VincentP — Wed, 15 Nov 2023 10:39:33 GMT

I am trying to use the FeatureEngineeringClient to setup a feature store table with a time series component. However, after initiating the table with a time series column, the key exists, but the key is removed after adding data to the table. Therefore no point-in-time joins can be performed after adding data.

Minimal example:

query_prd_schema = types.StructType([ types.StructField("timestamp", types.TimestampType(), True), types.StructField("search_query", types.StringType(), True), types.StructField("prd_id", types.StringType(), True), types.StructField("start_agg_window", types.DateType(), True), types.StructField("end_agg_window", types.DateType(), True), types.StructField("a2c_rate", types.FloatType(), True), ]) fe.create_table( name=table_name, primary_keys=["search_query", "prd_id", 'timestamp'], timeseries_columns=['timestamp'], schema=query_prd_schema, description="Features aggregated on query, prd level" )
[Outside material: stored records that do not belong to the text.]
import Summits.BirchSwinnertonDyer.BirchSwinnertonDyer.Theorems.KimAtThreeD7uUnramifiedMembershipCyclotomic
import Summits.BirchSwinnertonDyer.Rank1Residual.X11b.MaxUnramifiedRestriction
import HarnessLib

/-!
# D7-u in the tree's NAMED currency, every `p`: Kolyvagin's derivative class of an Euler system of
# `T_pE` unramified above `w ∤ p`, `w ∉ r`, satisfies at `w` the BLOCH–KATO local condition
# `H¹_f(ℚ_w, E[p^k·p]) := π_{k+1,*} H¹_ur(ℚ_w, T_pE)` of the datum `π_{k+1} : T_pE → E[p^k·p]`
# — [MR04] Remark A.5's `𝓕_u`, i.e. `blochKatoSelmerStructure p (tateTorsionDatum W p k) L (Sum.inr w)`
# (cell `bsd-addord`, seat w2-tamdiv gen 2; route W2 `KimAtThreeKolyvagin`, crux 19560 (C3) / TamDiv∞)

HONEST FRAMING: TOOL theorems (no definition, no named fact, no `sorry`); closes nothing by itself;
nothing is booked; BSD is not proved by any of this.  The companion files
`KimAtThreeD7uUnramifiedMembership{,Cyclotomic}` give the `𝓕_u` END in bare form
(`∃ y ∈ H¹(ℚ_w, T_pE)`, `res_{I_w} y = 0`, `π_{k+1,*} y = loc_w (Φ κ)`); this file identifies that
bare form with membership in the tree's existing NAMED local condition — Mazur–Rubin's unramified
structure `𝓕_u` propagated from `T_pE` ([MR04] Prop. 6.2.6 / Remark A.5) IS Bloch–Kato's
`finiteSubgroup` of the datum `tateTorsionDatum W p k` at `w ∤ p`
(`BlochKatoDatum.finiteSubgroup = π_* (unramifiedSubgroup)`, `BlochKatoSelmerGroup.lean`), the local
condition of `blochKatoSelmerStructure p (tateTorsionDatum W p k) L` away from `p` — so that
«Kato's Kolyvagin classes form a Kolyvagin system for `𝓕_u`» can be CONSUMED in Selmer-structure
currency (the Kolyvagin-system form of «TamDiv∞», Büyükboduk 2009 Thm. 3.1, [MR04] Prop. 6.2.6).

## What

* §1 (local, any `p`, finite `w`): `mem_unramifiedSubgroup_iff_resSubgroup_absInertia_eq_zero` —
  for `y ∈ H¹(ℚ_w, T_pE)`: `y ∈ unramifiedSubgroup` (kernel of the restriction to `Γ_{ℚ_w^{nr}}`,
  the tree's definition) iff `res_{I_w} y = 0` (restriction to the SUBGROUP `absInertia ℚ_w`): the
  range of `Γ_{ℚ_w^{nr}} → Γ_{ℚ_w}` is `I_w` (X11b `LocBridge.range_absGaloisRestrict_maxUnramified`) and
  the kernel of a pull-back on `H¹` depends only on the range (`LocBridge.map_oneCocycleClass_eq_zero_iff`);
  `mem_finiteSubgroup_tate_iff` — `x ∈ H¹_f(ℚ_w, E[p^k·p])` (Bloch–Kato, datum `π_{k+1}`) iff
  `x = π_{k+1,*} y` for some `y` with `res_{I_w} y = 0`.
* §2 (any `p`): **`localization_mem_blochKatoSelmerStructure_of_unramified`** — under the binders of
  `KimAtThreeD7uUnramifiedMembership.exists_unramified_tateLocalMap_eq_localization_of_unramified` and
  `p ∉ w`: `loc_w (Φ κ) ∈ blochKatoSelmerStructure p (tateTorsionDatum W p k) L (Sum.inr w)` for EVERY
  choice `L` of conditions above `p`; **`…_of_res_eq_deriv_of_unramified`** — the same on Kato's
  cyclotomic levels `cyclotomicLevelsRat p S`.

References: B. Mazur, K. Rubin, *Kolyvagin systems*, Mem. AMS 799 (2004), Prop. 6.2.6 (p. 75), App. A
Remark A.5 (p. 81); S. Bloch, K. Kato, *L-functions and Tamagawa numbers of motives* (1990), (3.7.1),
Def. 5.1; K. Rubin, *Euler Systems* (2000), Lemma 1.3.2, 1.3.5; K. Büyükboduk, JNT 129 (2009) Thm. 3.1;
J. S. Milne, *Arithmetic Duality Theorems*, I §2.
-/

noncomputable section

-- the cell's Theorems namespace `Summit.BirchSwinnertonDyer.BirchSwinnertonDyer.…` repeats the summit name by design (D-0017)
set_option linter.dupNamespace false

open CategoryTheory Function Finset Polynomial Field IsDedekindDomain NumberField
open scoped NumberField Classical
open Literature.NumberTheory.GaloisRepresentations Literature.NumberTheory.EllipticCurves
open Literature.NumberTheory.GaloisRepresentations.IsNonarchimedeanLocalField
open WeierstrassCurve
open Summit.BirchSwinnertonDyer.Rank1Residual.GaloisImage
open Summit.BirchSwinnertonDyer.Rank1Residual.GaloisImage.CyclotomicLevel
open Summit.BirchSwinnertonDyer.Rank1Residual.GaloisImage.Derivative
open Summit.BirchSwinnertonDyer.Rank1Residual.GaloisImage.Derivative.Transverse.Rat
open Summit.BirchSwinnertonDyer.Rank1Residual.X11b
open Summit.BirchSwinnertonDyer.BirchSwinnertonDyer.Theorems.KimAtThreeD7uUnramifiedMembership
open Summit.BirchSwinnertonDyer.BirchSwinnertonDyer.Theorems.KimAtThreeD7uUnramifiedMembershipCyclotomic
open Rat.HeightOneSpectrum

universe w

namespace Summit.BirchSwinnertonDyer.BirchSwinnertonDyer.Theorems.KimAtThreeD7uBlochKatoCondition

/-! ### §1 `H¹_ur(ℚ_w, T_pE)` as `ker res_{I_w}`; Bloch–Kato's `H¹_f(ℚ_w, E[p^k·p])` as `π_* ker res_{I_w}` -/

section Local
The code below still returns a list with the timestamp col, but after doing the following:

fe.write_table( name=table_name, df=a2c_rates, mode="merge" )
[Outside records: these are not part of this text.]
import Summits.QuantumFields.BalabanUV.Beta.GAN24.DerivativeRateTransferStraightenJet
import Literature.MathematicalPhysics.QuantumFieldTheory.Balaban1983to89.B9SectECov

/-!
# `BalabanUV.Beta.GAN24.DerivativeRateTransferNoLegs` — binder row G-an2-4 ∕ (CONV-C), route R6 «VALUES, NOT DERIVATIVES», PART 41:
# THE EXACT ONE-STEP SPLIT OF THE EFFECTIVE FORMS — `𝒮(H′, Q·q) − 𝒮(H, Q) = ℋᴸ(H,Q)·(𝒮(H′,q) − H)·(q·ℋ(H′, Q·q))`: the tower step is the
# one-step FORM DEFECT `D := 𝒮(H′,q) − H` sandwiched between the coarse left minimiser and the averaged fine minimiser — an IDENTITY over any field,
# no symmetry, no invertibility of the fine forms, NO LEGS (unit b2b-balaban-gan24-p3, gen 39; gan24-idea-1 g48's lens item 5 «NL split», scratch
# `records-g48/sketch/NoLegsSplitSketch.lean` ac8b46c14c0663c3, re-typed with credit at its first refusal (W-idea1-g48-1))

NOT IN PRINT; OUR PROOF (for the ROUTE; [folklore] block algebra — an2's bordered letters `effForm ∕ minOp ∕ minOpL ∕ kkt`, `kkt_mul_blocks`, `blocks_mul_kkt`,
`effForm_compForm`, `minOp_compForm` BY NAME, `B9SectECov.compForm_zero` BY NAME; an1's `Envelope.value_sub_value` is the invertible-form ancestor of §1).  HONEST FRAMING (cell contract, verbatim):
«discharging `BetaPertH` makes Bałaban's UV stability UNCONDITIONAL — a real constructive-QFT result; it is NOT the continuum limit and NOT the Clay problem.»
HONEST DEPENDENCY (verbatim): «continuum YM on T⁴ ⇐ BetaPertH ∧ nine spine estimates (0/9 proved); BetaPertH ⇐ (D1) ∧ (D4) ∧ CAP+tail; G-an2-4 gates asym, D1 and NE2/3/4.»

WHY THIS FILE.  Every route-R6 END so far bounds the tower step `𝒮_{j+1} − 𝒮_j` through INEQUALITIES with legs (PART 18: (STAB) + (CONS); PART 29: (PROL) +
(ROW); PART 40: HF-1).  With `Q_{j+1} = Q_j·Qf_j` (Bałaban's composite averagings) the step is an EXACT sandwich: `𝒮(H_{j+1}, Q_j·Qf_j) − 𝒮(H_j, Q_j) =
ℋ_jᴸ·D_j·(Qf_j·ℋ_{j+1})`, `D_j := 𝒮(H_{j+1}, Qf_j) − H_j` — the ONE-STEP FORM DEFECT (the level-(j+1) form integrated down one step, minus the level-j form) seen
between the coarse left minimiser and the one-step average of the fine minimiser; its derivative versions are Leibniz sums (`three_term_split`) with NO legs of their
own (gan24-idea-1 g48's reading: «jets are Leibniz sums; ONE SIGN `D_{j,0} ⪰ 0 ⟺ (STAB)`»).  This file types the identities; it prices nothing.

WHAT THIS FILE PROVES (0 sorry, 0 `def`, nothing cited; any field `𝕜`):
* §1 **`effForm_sub_effForm_mixed`** (`𝒮(K′,Q) − 𝒮(K,Q) = ℋᴸ(K,Q)·(K′ − K)·ℋ(K′,Q)`), **`effForm_sub_effForm_two_data`**
  (`𝒮(H′,q′) − 𝒮(H,q) = ℋᴸ(H′ − H)ℋ′ − ℋᴸ(q′ − q)ᵀ𝒮′ − 𝒮(q′ − q)ℋ′` — the EXACT finite envelope identity; its first-order limit is PART 39 §4's `d𝒮 = ℋᵀKℋ`).
* §2 **`effForm_tower_step_sub`** (the no-legs split), `three_term_split` (Leibniz in difference form),
  **`effForm_tower_step_sub_of_symm`** (symmetric coarse form: `ℋᴸ = ℋᵀ`, so `𝒮(H′,Q·q) − 𝒮(H,Q) = ℋ(H,Q)ᵀ·D·(q·ℋ(H′,Q·q))`).
WHAT IT DOES NOT DO: bound `D_j` or the averaged fine minimiser for any of Bałaban's operators; (STAB) ⟺ `D_{j,0} ⪰ 0` is PART 18's business.  SUPPLIER work
on route R6 (rank 2, REDUCTION, no seat); no consumer of record; NEVER «G-an2-4 closed»; NOT (CONV-C), NOT D1, NOT `BetaPertH`, NOT continuum, NOT Clay.
Records: `HOME/b2b-balaban-gan24-p3/WOODBURY-FIBRE.md` v13.9.
-/

noncomputable section

open Matrix

namespace Summit.QuantumFields.BalabanUV.Beta.GAN24.DerivativeRateTransferNoLegs

open Literature.MathematicalPhysics.QuantumFieldTheory.Balaban1983to89.Beta.Composition (kkt compForm)
open Literature.MathematicalPhysics.QuantumFieldTheory.Balaban1983to89.Beta.CompositionSingular (effForm minOp minOpL mul_minOp kkt_mul_blocks blocks_mul_kkt
  effForm_compForm minOp_compForm minOpL_eq_transpose)
open Literature.MathematicalPhysics.QuantumFieldTheory.Balaban1983to89.B9SectECov (compForm_zero)

variable {𝕜 : Type*} [Field 𝕜]
variable {ν μ κ : Type*} [Fintype ν] [Fintype μ] [Fintype κ] [DecidableEq ν] [DecidableEq μ] [DecidableEq κ]

/-! ## §1 The mixed-minimiser and the two-data envelope identities [folklore; gan24-idea-1 g48] -/

/-- **`effForm_sub_effForm_mixed` — THE MIXED-MINIMISER IDENTITY** [folklore; gan24-idea-1 g48; an1's `Envelope.value_sub_value` in bordered letters]: at a common
constraint map, `𝒮(K′,Q) − 𝒮(K,Q) = ℋᴸ(K,Q)·(K′ − K)·ℋ(K′,Q)` — no symmetry, no invertibility of `K, K′`, only the two bordered non-degeneracies. -/
theorem effForm_sub_effForm_mixed (K K' : Matrix ν ν 𝕜) (Q : Matrix μ ν 𝕜) (h : IsUnit (kkt K Q).det) (h' : IsUnit (kkt K' Q).det) :
    effForm K' Q - effForm K Q = minOpL K Q * (K' - K) * minOp K' Q := by
  have L1 : minOpL K Q * K = effForm K Q * Q := (blocks_mul_kkt K Q h).2.2.1
  have L2 : minOpL K Q * Qᵀ = 1 := (blocks_mul_kkt K Q h).2.2.2
  have R1 : K' * minOp K' Q = Qᵀ * effForm K' Q := (kkt_mul_blocks K' Q h').2.1
  have R2 : Q * minOp K' Q = 1 := mul_minOp K' Q h'
  have e1 : minOpL K Q * K' * minOp K' Q = effForm K' Q := by rw [Matrix.mul_assoc, R1, ← Matrix.mul_assoc, L2, Matrix.one_mul]
  have e2 : minOpL K Q * K * minOp K' Q = effForm K Q := by rw [L1, Matrix.mul_assoc, R2, Matrix.mul_one]
  rw [Matrix.mul_sub, Matrix.sub_mul, e1, e2]

/-- **`effForm_sub_effForm_two_data` — THE EXACT FINITE ENVELOPE IDENTITY** [folklore; gan24-idea-1 g48]: two data `(H,q)`, `(H′,q′)` with nonsingular bordered
matrices: `𝒮(H′,q′) − 𝒮(H,q) = ℋᴸ(H,q)·(H′ − H)·ℋ(H′,q′) − ℋᴸ(H,q)·(q′ − q)ᵀ·𝒮(H′,q′) − 𝒮(H,q)·(q′ − q)·ℋ(H′,q′)` (its first-order limit is PART 39 §4). -/
theorem effForm_sub_effForm_two_data (H H' : Matrix ν ν 𝕜) (q q' : Matrix μ ν 𝕜) (h : IsUnit (kkt H q).det) (h' : IsUnit (kkt H' q').det) :
    effForm H' q' - effForm H q =
      minOpL H q * (H' - H) * minOp H' q' - minOpL H q * (q' - q)ᵀ * effForm H' q' - effForm H q * (q' - q) * minOp H' q' := by
  have L1 : minOpL H q * H = effForm H q * q := (blocks_mul_kkt H q h).2.2.1
  have L2 : minOpL H q * qᵀ = 1 := (blocks_mul_kkt H q h).2.2.2
  have R1 : H' * minOp H' q' = q'ᵀ * effForm H' q' := (kkt_mul_blocks H' q' h').2.1
  have R2 : q' * minOp H' q' = 1 := mul_minOp H' q' h'
  have e1 : minOpL H q * H' * minOp H' q' = minOpL H q * q'ᵀ * effForm H' q' := by rw [Matrix.mul_assoc, R1, ← Matrix.mul_assoc]
  have e2 : minOpL H q * H * minOp H' q' = effForm H q * q * minOp H' q' := by rw [L1]
  have e3 : minOpL H q * qᵀ * effForm H' q' = effForm H' q' := by rw [L2, Matrix.one_mul]
  have e4 : effForm H q * q' * minOp H' q' = effForm H q := by rw [Matrix.mul_assoc, R2, Matrix.mul_one]
  rw [Matrix.transpose_sub, Matrix.mul_sub, Matrix.sub_mul, Matrix.mul_sub, Matrix.sub_mul, Matrix.mul_sub, Matrix.sub_mul, e1, e2, e3, e4]
  abel

/-! ## §2 The no-legs one-step split along the tower [folklore; gan24-idea-1 g48] -/

/-- **`effForm_tower_step_sub` — THE NO-LEGS SPLIT** [folklore; gan24-idea-1 g48]: fine form `H′` on `ν`, one-step averaging `q : ν → μ`, coarse form `H` on `μ`,
further averaging `Q : μ → κ`; with the one-step effective form `Λ := 𝒮(H′,q)` and an2's tower laws `𝒮(H′,Q·q) = 𝒮(Λ,Q)`, `ℋ(H′,Q·q) = ℋ(H′,q)·ℋ(Λ,Q)` (`G = 0`):
`𝒮(H′, Q·q) − 𝒮(H, Q) = ℋᴸ(H,Q)·(𝒮(H′,q) − H)·(q·ℋ(H′,Q·q))` — the tower step IS the one-step form defect `D = 𝒮(H′,q) − H` in a sandwich, no legs. -/
theorem effForm_tower_step_sub (H' : Matrix ν ν 𝕜) (q : Matrix μ ν 𝕜) (H : Matrix μ μ 𝕜) (Q : Matrix κ μ 𝕜)
    (hq : IsUnit (kkt H' q).det) (hΛ : IsUnit (kkt (effForm H' q) Q).det) (hH : IsUnit (kkt H Q).det) :
    effForm H' (Q * q) - effForm H Q = minOpL H Q * (effForm H' q - H) * (q * minOp H' (Q * q)) := by
  have hΛ0 : IsUnit (kkt (effForm H' q + 0) Q).det := by rwa [add_zero]
  have tE : effForm H' (Q * q) = effForm (effForm H' q) Q := by
    have := effForm_compForm H' q 0 Q hq hΛ0
    rwa [compForm_zero, add_zero] at this
  have tM : minOp H' (Q * q) = minOp H' q * minOp (effForm H' q) Q := by
    have := minOp_compForm H' q 0 Q hq hΛ0
    rwa [compForm_zero, add_zero] at this
  have hqP : q * minOp H' (Q * q) = minOp (effForm H' q) Q := by rw [tM, ← Matrix.mul_assoc, mul_minOp H' q hq, Matrix.one_mul]
  rw [tE, hqP]
  exact effForm_sub_effForm_mixed H (effForm H' q) Q hH hΛ

omit [Fintype ν] [DecidableEq ν] [DecidableEq μ] [Fintype κ] [DecidableEq κ] in
/-- **`three_term_split`** [folklore; gan24-idea-1 g48]: Leibniz in difference form, `X′Y′Z′ − XYZ = (X′ − X)Y′Z′ + X(Y′ − Y)Z′ + XY(Z′ − Z)` — the derivative
versions of the no-legs split are such sums, with no legs of their own. -/
theorem three_term_split (X X' : Matrix κ μ 𝕜) (Y Y' : Matrix μ μ 𝕜) (Z Z' : Matrix μ ν 𝕜) :
    X' * Y' * Z' - X * Y * Z = (X' - X) * Y' * Z' + X * (Y' - Y) * Z' + X * Y * (Z' - Z) := by
  simp only [Matrix.sub_mul, Matrix.mul_sub]
  abel

/-- **`effForm_tower_step_sub_of_symm`** [our proof]: with a SYMMETRIC coarse form `H` the left companion is the transpose of the minimiser (an2's
`minOpL_eq_transpose`), so `𝒮(H′, Q·q) − 𝒮(H, Q) = ℋ(H,Q)ᵀ·(𝒮(H′,q) − H)·(q·ℋ(H′, Q·q))` — route R6's tower step (`Q_{j+1} = Q_j·Qf_j`, `H_j` symmetric) is the sandwich of
the one-step form defect `D_j = 𝒮(H_{j+1}, Qf_j) − H_j` between the level-`j` minimiser and the one-step average of the level-`(j+1)` minimiser. -/
theorem effForm_tower_step_sub_of_symm (H' : Matrix ν ν 𝕜) (q : Matrix μ ν 𝕜) (H : Matrix μ μ 𝕜) (Q : Matrix κ μ 𝕜) (hHs : Hᵀ = H)
    (hq : IsUnit (kkt H' q).det) (hΛ : IsUnit (kkt (effForm H' q) Q).det) (hH : IsUnit (kkt H Q).det) :
    effForm H' (Q * q) - effForm H Q = (minOp H Q)ᵀ * (effForm H' q - H) * (q * minOp H' (Q * q)) := by
  rw [effForm_tower_step_sub H' q H Q hq hΛ hH, (minOpL_eq_transpose H Q hHs).1]

end Summit.QuantumFields.BalabanUV.Beta.GAN24.DerivativeRateTransferNoLegs

end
The same query returns an empty list. So after calling create_training_set with a FeatureLookup that has a timestamp_lookup_key, this results in errors.

The a2c_rates table has the following types:

[('timestamp', 'timestamp'), ('search_query', 'string'), ('prd_id', 'string'), ('a2c_rate', 'float'), ('start_agg_window', 'date'), ('end_agg_window', 'date')]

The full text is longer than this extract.